Problem description = Work out the number of lines below containing the word "matching" and give nothing besides it.
::::::::
import Summits.ValiantsHypothesis.ValiantsHypothesis.Theses.DivisionGap

/-!
# `ZeroOneTransfer` — negative lemma: the kill criterion via Valiant's planar matching family

Crux `stmt-ValiantsHypothesis-5066` (`Theses.DivisionGap.ZeroOneTransfer`, route DivisionGap).
Standing disprover (cdisprove), `Cruxes/ZeroOneTransfer/Disproof.lean` §(C).

* `coeff_sum_prod_X_graph` — a "graph polynomial" `Σ_{f ∈ S} Π_v X (v, f v)` (any finite set
  `S` of maps `f : α → β`, variables indexed by `α × β`) has coefficients in `{0, 1}` over every
  commutative semiring: distinct maps have distinct monomials.  This covers the perfect-matching
  polynomials of cruxes `TriangularDimersDivisionEasy` / `SquareGridDimersDivisionEasy`
  (fixed-point-free adjacent involutions) and the arborescence sum of `StDivisionEasy`.
* `map_sum_prod_X_graph` — such polynomials are compatible with every change of scalars.
* `zeroOneTransfer_false_of_triangularDimers_hard` — the route's kill criterion made formal:
  if the complexification of the triangular-lattice dimer family `D_n` is in `VP_ℂ` (Kasteleyn's
  Pfaffian orientation / FKT, Valiant 1980 Thm 2 — NOT in the tree, entered as a hypothesis) and
  `TriangularDimersDivisionEasy` fails, then `ZeroOneTransfer` fails.  So a refutation of crux 4
  is one Kasteleyn formalisation away from `¬ ZeroOneTransfer`.
[cite: Valiant1980, §3 Thm. 2] [cite: FominGrigorievKoshevoy2014, Remark 1.5]
-/

namespace Summit.ValiantsHypothesis.ValiantsHypothesis.Theorems.ZeroOneTransfer.Negative

open Literature.Computability.AlgebraicComplexity MvPolynomial
open scoped NNReal
open Summit.ValiantsHypothesis.ValiantsHypothesis.Theses.DivisionGap
  (ZeroOneTransfer TriangularDimersDivisionEasy)

noncomputable section

/-- Exponent vector of the monomial `Π_v X (v, f v)` at `(a, b)`: `1` if `f a = b`, else `0`.
[folklore] -/
theorem sum_single_graph_apply {α β : Type*} [Fintype α] [DecidableEq α] [DecidableEq β]
    (f : α → β) (a : α) (b : β) :
    (∑ v : α, Finsupp.single (v, f v) (1 : ℕ)) (a, b) = if f a = b then 1 else 0 := by
  rw [Finsupp.coe_finsetSum, Finset.sum_apply, Finset.sum_eq_single a]
  · by_cases h : f a = b
    · simp [h]
    · rw [if_neg h, Finsupp.single_apply, if_neg]
      intro hab; exact h (Prod.ext_iff.mp hab).2
  · intro v _ hv
    rw [Finsupp.single_apply, if_neg]
    intro hab; exact hv (Prod.ext_iff.mp hab).1
  · intro ha; exact absurd (Finset.mem_univ a) ha

/-- Distinct maps have distinct graph monomials. [folklore] -/
theorem sum_single_graph_injective {α β : Type*} [Fintype α] [DecidableEq α] [DecidableEq β] :
    Function.Injective fun f : α → β => ∑ v : α, Finsupp.single (v, f v) (1 : ℕ) := by
  intro f g hfg
  funext a
  have h := congrArg (fun e => e (a, f a)) hfg
  simp only [sum_single_graph_apply, ite_true] at h
  by_cases hg : g a = f a
  · exact hg.symm
  · rw [if_neg hg] at h; exact absurd h one_ne_zero

/-- The graph monomial as a `monomial`. [folklore] -/
theorem prod_X_graph_eq_monomial {α β : Type*} [Fintype α] [DecidableEq α] [DecidableEq β]
    (R : Type*) [CommSemiring R] (f : α → β) :
    ∏ v : α, (X (v, f v) : MvPolynomial (α × β) R) =
      monomial (∑ v : α, Finsupp.single (v, f v) (1 : ℕ)) 1 := by
  rw [monomial_sum_one]
  rfl

/-- **Graph polynomials have 0/1 coefficients.**  For every finite set `S` of maps `α → β`,
every coefficient of `Σ_{f ∈ S} Π_v X (v, f v)` is `0` or `1`. [folklore] -/
theorem coeff_sum_prod_X_graph {α β : Type*} [Fintype α] [DecidableEq α] [DecidableEq β]
    (R : Type*) [CommSemiring R] (S : Finset (α → β)) (m : (α × β) →₀ ℕ) :
    coeff m (∑ f ∈ S, ∏ v : α, (X (v, f v) : MvPolynomial (α × β) R)) = 0 ∨
      coeff m (∑ f ∈ S, ∏ v : α, (X (v, f v) : MvPolynomial (α × β) R)) = 1 := by
  classical
  simp_rw [prod_X_graph_eq_monomial R]
  rw [coeff_sum]
  simp only [coeff_monomial]
  rw [Finset.sum_boole]
  have hcard : (S.filter fun f : α → β =>
      (∑ v : α, Finsupp.single (v, f v) (1 : ℕ)) = m).card ≤ 1 := by
    refine Finset.card_le_one.mpr ?_
    intro f hf g hg
    simp only [Finset.mem_filter] at hf hg
    exact sum_single_graph_injective (hf.2.trans hg.2.symm)
  rcases Nat.le_one_iff_eq_zero_or_eq_one.mp hcard with h0 | h1
  · left; simp [h0]
  · right; simp [h1]

/-- Graph polynomials are compatible with change of scalars. [folklore] -/
theorem map_sum_prod_X_graph {α β : Type*} [Fintype α] {R S' : Type*} [CommSemiring R]
    [CommSemiring S'] (φ : R →+* S') (S : Finset (α → β)) :
    map φ (∑ f ∈ S, ∏ v : α, (X (v, f v) : MvPolynomial (α × β) R)) =
      ∑ f ∈ S, ∏ v : α, (X (v, f v) : MvPolynomial (α × β) S') := by
  simp only [_root_.map_sum, _root_.map_prod, map_X]

/-- **Kill criterion, formally.**  If the complexified triangular-lattice dimer family (the
polynomial of crux `TriangularDimersDivisionEasy`, mapped along `ℝ≥0 → ℝ → ℂ`) is in `VP_ℂ` —
Kasteleyn's theorem, entered as the hypothesis `hVP` — and `TriangularDimersDivisionEasy` fails,
then `ZeroOneTransfer` fails: the dimer family has 0/1 coefficients (`coeff_sum_prod_X_graph`) and
the crux's conclusion for it is literally `TriangularDimersDivisionEasy`.
[cite: Valiant1980, §3 Thm. 2] [cite: FominGrigorievKoshevoy2014, Remark 1.5] -/
theorem zeroOneTransfer_false_of_triangularDimers_hard
    (hVP : IsVPFamily (k := ℂ) fun n => MvPolynomial.map (Complex.ofRealHom.comp NNReal.toRealHom)
      (∑ f ∈ (Finset.univ : Finset (Fin n × Fin n → Fin n × Fin n)).filter (fun f => ∀ v, f (f v) = v ∧ f v ≠ v ∧ (((v.1 : ℕ) + 1 = (f v).1 ∧ (v.2 : ℕ) = (f v).2) ∨ (((f v).1 : ℕ) + 1 = v.1 ∧ (v.2 : ℕ) = (f v).2) ∨ ((v.1 : ℕ) = (f v).1 ∧ (v.2 : ℕ) + 1 = (f v).2) ∨ ((v.1 : ℕ) = (f v).1 ∧ ((f v).2 : ℕ) + 1 = v.2) ∨ ((v.1 : ℕ) + 1 = (f v).1 ∧ ((f v).2 : ℕ) + 1 = v.2) ∨ (((f v).1 : ℕ) + 1 = v.1 ∧ (v.2 : ℕ) + 1 = (f v).2))), ∏ v : Fin n × Fin n, (MvPolynomial.X (v, f v) : MvPolynomial ((Fin n × Fin n) × (Fin n × Fin n)) NNReal)))
    (hhard : ¬ TriangularDimersDivisionEasy) : ¬ ZeroOneTransfer := by
  intro H
  apply hhard
  classical
  exact H (fun n => (Fin n × Fin n) × (Fin n × Fin n)) _
    (fun n m => by convert coeff_sum_prod_X_graph ℝ≥0 _ m) hVP

end

end Summit.ValiantsHypothesis.ValiantsHypothesis.Theorems.ZeroOneTransfer.Negative
import Summits.BirchSwinnertonDyer.Rank1Residual.O5.FlexNFCaseSKodairaLawThreeProofs
import HarnessLib

/-!
# T30.4 Case N of the flex normal form at `3` — the CELLS with `v₃Δ ≤ 6`: `y² + 3b·xy + A₃y = x³`
# (`A₃ ≡ 1 (mod 3)`) has, on the translate `nfT` (`(u,r,s,t) = (1,−1,0,1)`, the cusp of the reduction moved
# to the origin), Kodaira type `II` (`9 ∤ u`, `u := A₃ − 3b + 2`; `v₃Δ_min = 3` or `4`), `III` (`9 ∣ u`,
# `b ≢ 1 (mod 3)`; `v₃Δ_min = 3`), `IV` (`b ≡ 1 (mod 3)`, `A₃ ≡ 1 (mod 9)`, `9 ∥ b³ − A₃`; `v₃Δ_min = 5`),
# `I₀*` (`27 ∥ b³ − A₃`; `v₃Δ_min = 6`) — Tate's algorithm Steps 1–6 in the kernel
# (cell `b2b-bsdres`, team n1011, ROW T-FLEX-KOD FILE 3a; seat `b2b-bsdres-n1011-p18` GEN 13 (bank) / GEN 14
#  (filing, idle rule, for T29.6 `FlexNFTypeIIIFlatUnitThree` `_holds` = FILE 3c `FlexNFTypeIIIFlatUnitThreeProofs`);
#  theorems only; the `Iₙ*` tail `v₃(b³ − A₃) ≥ 4` with the TRUE valuation is the tree's `FlexNFCaseNTailThree`)

HONEST FRAMING (cell `b2b-bsdres`, run/shared/lean/b2b/bsd-rank1-residual/, verbatim in every file): the
goal of the cell is to DELETE the COMBINATION-SHAPED residual classes of the Birch–Swinnerton-Dyer formula
for ALL analytic-rank `≤ 1` elliptic curves over `ℚ` — "full BSD formula for every rank `≤ 1` curve in
class `C`" assembled STRICTLY from published theorems — so that the rank-`≤ 1` remainder becomes exactly
the CONSTRUCTION-SHAPED classes, which are TYPED (missing-input `Prop`s), NOT attempted. This is not
"finishing BSD". Lane CLASS-CLOSURE / O5 (O5 OPEN): research route; census output (P-K19) is EVIDENCE,
never a Literature fact; nothing is booked; no mark of `RESIDUAL-MAP.md` moves. This file: THEOREMS ONLY
(no definition, no named fact, no `@[conjecture]` node, no `sorry`; net named-fact debt `0`); nothing of
cc-typer-5's / o5-r1's files is edited.  These cells hold for EVERY `(b, A₃)` in their residue classes: they
are the `v₃Δ ≤ 6` half of T30.4 read with the true valuation (the typed node `FlexNFCaseNKodairaLawThree` is
false only through its fuel-capped `ord3 64`, `not_flexNFCaseNKodairaLawThree`); the v2 VAL-law `_holds`
(cc-typer-5 (c28)) and T29.6 (FILE 3c) both assemble from this file + the tail.

## What is proved (at `Additive.placeOf 3`, for `nfQ b A₃ 0 = y² + 3b·xy + A₃y − x³` over `ℚ`)
* §1 `nfQ_zero_eq_baseChange` (integer model `nf (3b) A₃`), `nfT_int_eqs` (coefficients, `b₂, b₆, b₈`,
  `Δ = 27A₃³(b³ − A₃)` of the integer translate `nfT`), small `3`-adic bookkeeping;
* §2 `kodairaSymbolAt_and_ord_nfQ_zero_of_nfT`: FILE 1's engine
  `kodairaSymbolAt_and_ordMinimalDiscriminant_placeOf_three_of_intModel` specialised to the change `(1,−1,0,1)`
  (minimality from `v₃Δ < 12`);
* §3 the cells `kodairaSymbolAt_and_ord_nfQ_zero_II` (`9 ∤ u`, `3ᵐ ∥ b³ − A₃`, `m ≤ 1` ⟹ `II`, `m + 3`),
  `…_III` (`9 ∣ u`, `b ≢ 1` ⟹ `III`, `3`), `…_IV` (`b ≡ 1`, `9 ∥ b³ − A₃` ⟹ `IV`, `5`),
  `…_Istar_zero` (`b ≡ 1`, `27 ∥ b³ − A₃` ⟹ `I₀*`, `6`; Step 6: the cubic `T³ − T² − kT − r` has
  discriminant `≡ g ≢ 0 (mod 3)`, `b = 3k + 1`, `b³ − A₃ = 27g`).
[cite: SilvermanATAEC1994, IV.9.4 (Tate's algorithm) Steps 1–6]
-/

open scoped NumberField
::::::::
Result of the task = 2